TASK DETAILS -
Scan the listing below for the word "integer", then copy each line that has it.

RECORDS FOR THE EXERCISE -
——

import Literature.Barriers.HodgeConjecture.KaehlerCounterexamplesProofs
import Literature.Geometry.Kaehler.ComplexTorusZuckerJ
import Literature.AlgebraicGeometry.HodgeTheory.RationalLatticeIntegral
import Literature.AlgebraicGeometry.HodgeTheory.SupportedClassesRationalProofs
import HarnessLib

/-!
# Barrier fact `Zucker1977_kaehlerTorus_noAnalyticCycles`: assembly from de Rham's theorem and the absence of curves on a `J`-torus

Second proof file of `Literature/Barriers/HodgeConjecture/KaehlerCounterexamples` (after
`KaehlerCounterexamplesProofs`: the fact implies de Rham's theorem on `ℂ²`; naturality transports
`J^*`-eigenclasses; reduction of the witness to the tree's complex tori). Here the
**cohomological half of Zucker's argument is proved outright** for the torus `T = ℂ²/Φ(ℤ^ι)` of a
`J`-lattice (`Φ ∘ A = J ∘ Φ` for an integer matrix `A`, Zucker p. 207 "`JL = L`"; the
de Rham side — `J^*J^* = id` on `H²_dR(T; ℂ)`, anti-invariant classes are of type `(1,1)`,
`J^* ≠ id` via `ω = dz ∧ dw̄` — is `Literature/Geometry/Kaehler/ComplexTorusZuckerJ.lean`), and
the fact is ASSEMBLED from exactly two leaves
(`Zucker1977_kaehlerTorus_noAnalyticCycles_of_leaves`):

1. de Rham's theorem with complex coefficients for manifolds charted on `ℂ²` — the named fact
   `Literature.NumberTheory.Transcendental.exists_complexDeRhamIsoFamily (Fin 2 → ℂ)` (which the
   fact implies back, `Zucker1977_kaehlerTorus_noAnalyticCycles.exists_complexDeRhamIsoFamily`);
2. the absence of analytic hypersurfaces in `T` for a suitable (general) `J`-lattice — Zucker's
   Theorem p. 208 proper ("no effective analytic cycle can be homologous to zero on a compact
   Kähler manifold": cycle classes of analytic curves, Lelong, Kähler positivity), NOT in the tree
   and taken as the hypothesis `h₂`.

Singular side, proved here for any space with finitely generated `Hₖ(–; ℤ)` and `Hₖ(–; ℚ)`:
the integral classes span `Hᵏ(Y; ℂ)` over `ℂ` (`span_isIntegralClass_eq_top`, universal
coefficients over `ℤ ⊂ ℚ ⊂ ℂ` from the tree's `IntegralLattice` / `SupportedClassesRationalProofs`),
so a pull-back which is not the identity moves some integral class
(`exists_isIntegralClass_map_ne`); and the homology of the compact `4`-manifold `T` is finitely
generated (`finite_singularHomology_complexTorus`, Hatcher App. A via the tree's
`finite_singularHomology_of_compact_chartedSpace`). With the transport lemmas of
`KaehlerCounterexamplesProofs`, `y - J^*y` is then a non-zero integral class of type `(1,1)` on the
compact Kähler surface `T`, for the natural comparison family of leaf 1.

## References

* S. Zucker, Compositio Math. 34 (1977) 199–209, Appendix B, Theorem p. 208. [Zucker1977]
* A. Hatcher, *Algebraic Topology* (2002), §3.1 Thm. 3.2, p. 198; App. A Cor. A.8–A.9.
  [HatcherAT2002]
-/

noncomputable section

open scoped Manifold ContDiff Topology

namespace Literature.Barriers.HodgeConjecture

open Literature.AlgebraicGeometry.HodgeTheory Literature.AlgebraicTopology.SingularHomology
  Literature.NumberTheory.Transcendental Literature.Geometry.Kaehler singularCochainComplex

/-! ### The de Rham side on the torus of a `J`-lattice -/

section Torus

variable {ι : Type} [Fintype ι] (Φ : (ι → ℝ) ≃L[ℝ] (Fin 2 → ℂ)) (A : Matrix ι ι ℤ)

/-- **Homomorphisms act on the complex classes of invariant forms through the analytic
representation**: `(mapMatrix A)^* [constForm Φ' c] = [constForm Φ (c ∘ realRep A)]` in
`H^k_dR(–; ℂ)` (the complex-coefficient companion of `ComplexTorus.map_constClass_mapMatrix`;
Lange–Birkenhake (1992), §1.1.4 / §1.1.2). [cite: LangeBirkenhake1992, §1.1.4] -/
theorem cmap_cconstClass_mapMatrix {ι' : Type} [Fintype ι'] (Φ' : (ι' → ℝ) ≃L[ℝ] (Fin 2 → ℂ))
    (B : Matrix ι' ι ℤ) {k : ℕ} (c : (Fin 2 → ℂ) [⋀^Fin k]→L[ℝ] ℂ) :
    complexDeRhamCohomology.map (Fin 2 → ℂ)
        (ComplexTorus.contMDiff_real_mapMatrix (Φ := Φ) (Φ' := Φ') (n := ∞) B) k
        (ComplexTorus.cconstClass Φ' c) =
      ComplexTorus.cconstClass Φ (c.compContinuousLinearMap (ComplexTorus.realRep Φ Φ' B)) := by
  rw [ComplexTorus.cconstClass_apply, complexDeRhamCohomology.map_mk,
    ComplexTorus.cconstClass_apply]
  congr 1
  exact Subtype.ext (ComplexTorus.pullback_constForm_mapMatrix (Φ := Φ) (Φ' := Φ') B c)

/-- Every complex de Rham class of the torus is the class of an invariant form
(Lange–Birkenhake (1992), Prop. 1.1.20, tree `ComplexTorus.cconstClassEquiv`).
[cite: LangeBirkenhake1992, Prop. 1.1.20] -/
theorem exists_eq_cconstClass {k : ℕ} (x : complexDeRhamCohomology (Fin 2 → ℂ) (ComplexTorus Φ) k) :
    ∃ c : (Fin 2 → ℂ) [⋀^Fin k]→L[ℝ] ℂ, x = ComplexTorus.cconstClass Φ c :=
  ⟨(ComplexTorus.cconstClassEquiv Φ).symm x, by
    rw [← ComplexTorus.cconstClassEquiv_apply, LinearEquiv.apply_symm_apply]⟩

/-- `cconstClass` is injective (it is the equivalence `cconstClassEquiv`).
[cite: LangeBirkenhake1992, Prop. 1.1.20] -/
theorem cconstClass_injective {k : ℕ} :
    Function.Injective (ComplexTorus.cconstClass Φ (k := k)) := fun a b h ↦
  (ComplexTorus.cconstClassEquiv Φ).injective (by
    rwa [ComplexTorus.cconstClassEquiv_apply, ComplexTorus.cconstClassEquiv_apply])

/-! A **`J`-lattice** (Zucker: "a lattice `L` in `V` with `JL = L`", p. 207), in the tree's
coordinates, is a period isomorphism `Φ : ℝ^ι ≃ ℂ²` intertwining an integer matrix `A` with `J`,
`Φ ∘ A = J ∘ Φ` — the hypothesis `hA` below — so that `mapMatrix A` is the automorphism of
`T = ℂ²/Φ(ℤ^ι)` induced by `J`. -/

variable {Φ A} (hA : ∀ x : ι → ℝ, Φ ((A.map (Int.cast : ℤ → ℝ)).mulVec x) = Zucker.J (Φ x))
include hA

/-- For a `J`-lattice the real analytic representation of `mapMatrix A` is `J`.
[cite: Zucker1977, Appendix B p. 207] -/
theorem realRep_eq_of_jLattice :
    ComplexTorus.realRep Φ Φ A = Zucker.J.restrictScalars ℝ := by
  ext1 z
  obtain ⟨x, rfl⟩ := Φ.surjective z
  rw [ComplexTorus.realRep_apply, hA x]
  rfl

/-- For a `J`-lattice, `J^*[constForm c] = [constForm (c ∘ J)]` on `H^k_dR(T; ℂ)`.
[cite: Zucker1977, Appendix B p. 208] -/
theorem cmap_cconstClass_of_jLattice {k : ℕ}
    (c : (Fin 2 → ℂ) [⋀^Fin k]→L[ℝ] ℂ) :
    complexDeRhamCohomology.map (Fin 2 → ℂ)
        (ComplexTorus.contMDiff_real_mapMatrix (Φ := Φ) (Φ' := Φ) (n := ∞) A) k
        (ComplexTorus.cconstClass Φ c) =
      ComplexTorus.cconstClass Φ (c.compContinuousLinearMap (Zucker.J.restrictScalars ℝ)) := by
  rw [cmap_cconstClass_mapMatrix, realRep_eq_of_jLattice hA]

omit hA in
/-- `(c ∘ J) ∘ J = c` for a `2`-form `c` (`J² = -1` and `c(-u, -u') = c(u, u')`).
[cite: Zucker1977, Appendix B p. 208] -/
theorem comp_J_comp_J (c : (Fin 2 → ℂ) [⋀^Fin 2]→L[ℝ] ℂ) :
    (c.compContinuousLinearMap (Zucker.J.restrictScalars ℝ)).compContinuousLinearMap
      (Zucker.J.restrictScalars ℝ) = c := by
  ext v
  change c (fun i ↦ Zucker.J (Zucker.J (v i))) = c v
  have e : (fun i ↦ Zucker.J (Zucker.J (v i))) = fun i ↦ (-1 : ℝ) • v i := by
    funext i; rw [Zucker.J_J, neg_one_smul]
  rw [e]
  have h := c.toContinuousMultilinearMap.map_smul_univ (fun _ ↦ (-1 : ℝ)) v
  simpa using h

/-- **`J^*J^* = id` on `H²_dR(T; ℂ)`** for a `J`-lattice. [cite: Zucker1977, Appendix B p. 208] -/
theorem cmap_cmap_of_jLattice
    (x : complexDeRhamCohomology (Fin 2 → ℂ) (ComplexTorus Φ) 2) :
    complexDeRhamCohomology.map (Fin 2 → ℂ)
        (ComplexTorus.contMDiff_real_mapMatrix (Φ := Φ) (Φ' := Φ) (n := ∞) A) 2
        (complexDeRhamCohomology.map (Fin 2 → ℂ)
          (ComplexTorus.contMDiff_real_mapMatrix (Φ := Φ) (Φ' := Φ) (n := ∞) A) 2 x) = x := by
  obtain ⟨c, rfl⟩ := exists_eq_cconstClass Φ x
  rw [cmap_cconstClass_of_jLattice hA, cmap_cconstClass_of_jLattice hA, comp_J_comp_J]

/-- **Anti-invariant classes are of type `(1, 1)`**: for a `J`-lattice, every `x ∈ H²_dR(T; ℂ)`
with `J^*x = -x` lies in `H^{1,1}(T)` (`hodgePQ … 2 1 1`), by `isConstOfType_one_one` and
`ComplexTorus.cconstClass_mem_hodgePQ`. [cite: Zucker1977, Appendix B p. 208] -/
theorem mem_hodgePQ_of_cmap_eq_neg_of_jLattice
    (x : complexDeRhamCohomology (Fin 2 → ℂ) (ComplexTorus Φ) 2)
    (hx : complexDeRhamCohomology.map (Fin 2 → ℂ)
        (ComplexTorus.contMDiff_real_mapMatrix (Φ := Φ) (Φ' := Φ) (n := ∞) A) 2 x = -x) :
    x ∈ hodgePQ (Fin 2 → ℂ) (ComplexTorus Φ) 2 1 1 := by
  obtain ⟨c, rfl⟩ := exists_eq_cconstClass Φ x
  rw [cmap_cconstClass_of_jLattice hA, ← map_neg] at hx
  have hc : c.compContinuousLinearMap (Zucker.J.restrictScalars ℝ) = -c :=
    cconstClass_injective Φ hx
  refine ComplexTorus.cconstClass_mem_hodgePQ Φ (Zucker.isConstOfType_one_one c fun v ↦ ?_)
  have h := congrArg (fun f : (Fin 2 → ℂ) [⋀^Fin 2]→L[ℝ] ℂ ↦ f v) hc
  exact h

/-- **`J^* ≠ id` on `H²_dR(T; ℂ)`** for a `J`-lattice: `J^*[ω] = -[ω] ≠ [ω]` for Zucker's
`ω = dz ∧ dw̄` (`Zucker.omega`). [cite: Zucker1977, Appendix B p. 208] -/
theorem exists_cmap_ne_of_jLattice :
    ∃ x : complexDeRhamCohomology (Fin 2 → ℂ) (ComplexTorus Φ) 2,
      complexDeRhamCohomology.map (Fin 2 → ℂ)
        (ComplexTorus.contMDiff_real_mapMatrix (Φ := Φ) (Φ' := Φ) (n := ∞) A) 2 x ≠ x := by
  refine ⟨ComplexTorus.cconstClass Φ Zucker.omega, fun h ↦ Zucker.omega_ne_zero ?_⟩
  have hJ : Zucker.omega.compContinuousLinearMap (Zucker.J.restrictScalars ℝ) = -Zucker.omega := by
    ext v
    exact Zucker.omega_J v
  rw [cmap_cconstClass_of_jLattice hA, hJ, map_neg] at h
  have h2 : (2 : ℂ) • ComplexTorus.cconstClass Φ (k := 2) Zucker.omega = 0 := by
    rw [two_smul]
    nth_rewrite 1 [← h]
    exact neg_add_cancel _
  have h0 : ComplexTorus.cconstClass Φ (k := 2) Zucker.omega = 0 := by
    simpa using h2
  exact cconstClass_injective Φ (by rw [h0, map_zero])

end Torus

/-! ### The singular side: integral classes span, and the homology of the torus is finite -/

/-- **Integral classes span `Hᵏ(Y; ℂ)` over `ℂ`** when `Hₖ(Y; ℤ)` and `Hₖ(Y; ℚ)` are finitely
generated (universal coefficients: rational classes span, `span_isRationalClass_eq_top`, and every
rational class has an integral multiple, `exists_smul_eq_π_baseChangeCocycle`; Hatcher (2002),
Thm. 3.2 and p. 198). [cite: HatcherAT2002, §3.1 Thm. 3.2 and p. 198] -/
theorem span_isIntegralClass_eq_top {Y : Type} [TopologicalSpace Y] (k : ℕ)
    [Module.Finite ℤ (singularHomology ℤ ℤ Y k)] [Module.Finite ℚ (singularHomology ℚ ℚ Y k)] :
    Submodule.span ℂ {c : singularCohomology ℂ ℂ Y k | IsIntegralClass c} = ⊤ := by
  rw [eq_top_iff, ← span_isRationalClass_eq_top k, Submodule.span_le]
  rintro c (hc : IsRationalClass c)
  obtain ⟨ζ, rfl⟩ := hc.exists_cocycleOfRat
  obtain ⟨d, hd0, α, hα⟩ := exists_smul_eq_π_baseChangeCocycle ℤ ℚ k ζ
  have hd : IsIntegralClass ((d : ℂ) • singularCohomology.π ℂ ℂ _ k (cocycleOfRat _ k ζ)) := by
    have h1 : singularCohomology.π ℚ ℚ _ k (baseChangeCocycle ℤ ℚ _ k α) =
        singularCohomology.π ℚ ℚ _ k ((d : ℚ) • ζ) := by
      rw [hα, map_smul, eq_intCast]
    have h2 := (π_cocycleOfRat_eq_iff _ _).2 h1
    rw [cocycleOfRat_smul, map_smul, Rat.cast_intCast] at h2
    rw [← h2]
    exact isIntegralClass_π_cocycleOfRat_baseChangeCocycle α
  have hd' : (d : ℂ) ≠ 0 := Int.cast_ne_zero.2 hd0
  have e : singularCohomology.π ℂ ℂ Y k (cocycleOfRat Y k ζ) =
      (d : ℂ)⁻¹ • ((d : ℂ) • singularCohomology.π ℂ ℂ Y k (cocycleOfRat Y k ζ)) := by
    rw [smul_smul, inv_mul_cancel₀ hd', one_smul]
  rw [e]
  exact Submodule.smul_mem _ _ (Submodule.subset_span hd)

/-- **Some integral class is moved by `f^*` as soon as `f^* ≠ id` on `Hᵏ(Y; ℂ)`** (the integral
classes span). [cite: HatcherAT2002, §3.1 Thm. 3.2 and p. 198] -/
theorem exists_isIntegralClass_map_ne {Y : Type} [TopologicalSpace Y] {k : ℕ}
    [Module.Finite ℤ (singularHomology ℤ ℤ Y k)] [Module.Finite ℚ (singularHomology ℚ ℚ Y k)]
    (f : C(Y, Y)) (h : ∃ c : singularCohomology ℂ ℂ Y k, singularCohomology.map ℂ ℂ f k c ≠ c) :
    ∃ y : singularCohomology ℂ ℂ Y k,
      IsIntegralClass y ∧ singularCohomology.map ℂ ℂ f k y ≠ y := by
  by_contra hne
  push Not at hne
  obtain ⟨c, hc⟩ := h
  apply hc
  have key : (singularCohomology.map ℂ ℂ f k).hom = LinearMap.id :=
    LinearMap.ext_on (span_isIntegralClass_eq_top k) fun y hy ↦ hne y hy
  exact congrArg (fun g : singularCohomology ℂ ℂ Y k →ₗ[ℂ] singularCohomology ℂ ℂ Y k ↦ g c) key

/-- **The singular homology of a complex `2`-torus is finitely generated** over any Noetherian
coefficient ring (it is a compact Hausdorff manifold charted on `ℂ² ≃ ℝ⁴`; Hatcher (2002), App. A
Cor. A.8–A.9, tree `finite_singularHomology_of_compact_chartedSpace`).
[cite: HatcherAT2002, App. A Cor. A.8 and A.9 p. 527] -/
theorem finite_singularHomology_complexTorus (R : Type) [CommRing R] [IsNoetherianRing R]
    {ι : Type} [Fintype ι] (Φ : (ι → ℝ) ≃L[ℝ] (Fin 2 → ℂ)) (k : ℕ) :
    Module.Finite R (singularHomology R R (ComplexTorus Φ) k) := by
  let eC : (Fin 2 → ℂ) ≃ₜ EuclideanSpace ℝ (Fin 4) :=
    (ContinuousLinearEquiv.ofFinrankEq (𝕜 := ℝ) (by
      rw [Module.finrank_pi_fintype, finrank_euclideanSpace_fin]
      simp [Complex.finrank_real_complex])).toHomeomorph
  letI : ChartedSpace (EuclideanSpace ℝ (Fin 4)) (ComplexTorus Φ) :=
    { atlas := Set.range fun P : ComplexTorus Φ ↦ (chartAt (Fin 2 → ℂ) P).transHomeomorph eC
      chartAt := fun P ↦ (chartAt (Fin 2 → ℂ) P).transHomeomorph eC
      mem_chart_source := fun P ↦ by
        rw [OpenPartialHomeomorph.transHomeomorph_source]; exact mem_chart_source _ P
      chart_mem_atlas := fun P ↦ ⟨P, rfl⟩ }
  exact finite_singularHomology_of_compact_chartedSpace R R (d := 4) k

/-! ### Assembly: the fact from de Rham's theorem and the absence of curves on a `J`-torus -/

/-- **Zucker's counterexample, assembled from its two leaves.** Let `Φ : ℝ^ι ≃ ℂ²` be a
`J`-lattice (`hA`: `Φ ∘ A = J ∘ Φ` for an integer matrix `A`, `J(z, w) = (iz, -iw)` is
`Zucker.J`), `T = ℂ²/Φ(ℤ^ι)` its torus. ASSUME (leaf 1) de Rham's theorem with complex
coefficients for manifolds charted on `ℂ²` (the named fact
`exists_complexDeRhamIsoFamily (Fin 2 → ℂ)`, which the fact implies back,
`Zucker1977_kaehlerTorus_noAnalyticCycles.exists_complexDeRhamIsoFamily`) and (leaf 2) that `T`
contains no analytic hypersurface (Zucker's Theorem, p. 208, for the general `J`-lattice: "no
effective analytic cycle can be homologous to zero on a compact Kähler manifold" — cycle classes
of analytic curves, not in the tree). THEN the barrier fact holds, with witness `T`: the
cohomological half is PROVED above — `J^*` is an involution of `H²_dR(T; ℂ)` whose anti-invariant
classes are of type `(1,1)` and which is not the identity, so (integral classes spanning
`H²(T; ℂ)`) some integral `y` has `J^*y ≠ y`, and `y - J^*y` is a non-zero integral class of type
`(1,1)` for the natural comparison family of leaf 1. [cite: Zucker1977, Appendix B Theorem p. 208] -/
theorem Zucker1977_kaehlerTorus_noAnalyticCycles_of_leaves {ι : Type} [Fintype ι]
    (Φ : (ι → ℝ) ≃L[ℝ] (Fin 2 → ℂ)) (A : Matrix ι ι ℤ)
    (hA : ∀ x : ι → ℝ, Φ ((A.map (Int.cast : ℤ → ℝ)).mulVec x) = Zucker.J (Φ x))
    (h₁ : exists_complexDeRhamIsoFamily (Fin 2 → ℂ))
    (h₂ : ∀ Z : Set (ComplexTorus Φ), ¬ IsAnalyticHypersurface (E := Fin 2 → ℂ) Z) :
    Zucker1977_kaehlerTorus_noAnalyticCycles := by
  obtain ⟨e, he⟩ := h₁
  have hJ : ContMDiff 𝓘(ℝ, Fin 2 → ℂ) 𝓘(ℝ, Fin 2 → ℂ) ∞ (ComplexTorus.mapMatrix Φ Φ A) :=
    ComplexTorus.contMDiff_real_mapMatrix A
  haveI := finite_singularHomology_complexTorus ℤ Φ 2
  haveI := finite_singularHomology_complexTorus ℚ Φ 2
  obtain ⟨y, hy, hJy⟩ := exists_isIntegralClass_map_ne ⟨_, hJ.continuous⟩
    (exists_singularCohomology_map_ne_of_deRham he hJ (exists_cmap_ne_of_jLattice hA))
  obtain ⟨cls, h1, h2, h3⟩ := exists_integral_ne_zero_isOfTypeOnManifold_of_involutive he hJ
    (cmap_cmap_of_jLattice hA)
    (mem_hodgePQ_of_cmap_eq_neg_of_jLattice hA) hy hJy
  exact Zucker1977_kaehlerTorus_noAnalyticCycles.of_complexTorus Φ cls h1 h2 h3 h₂

end Literature.Barriers.HodgeConjecture

end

——

RESULT OF THIS TASK -
`J`-lattice (`Φ ∘ A = J ∘ Φ` for an integer matrix `A`, Zucker p. 207 "`JL = L`"; the
coordinates, is a period isomorphism `Φ : ℝ^ι ≃ ℂ²` intertwining an integer matrix `A` with `J`,
`J`-lattice (`hA`: `Φ ∘ A = J ∘ Φ` for an integer matrix `A`, `J(z, w) = (iz, -iw)` is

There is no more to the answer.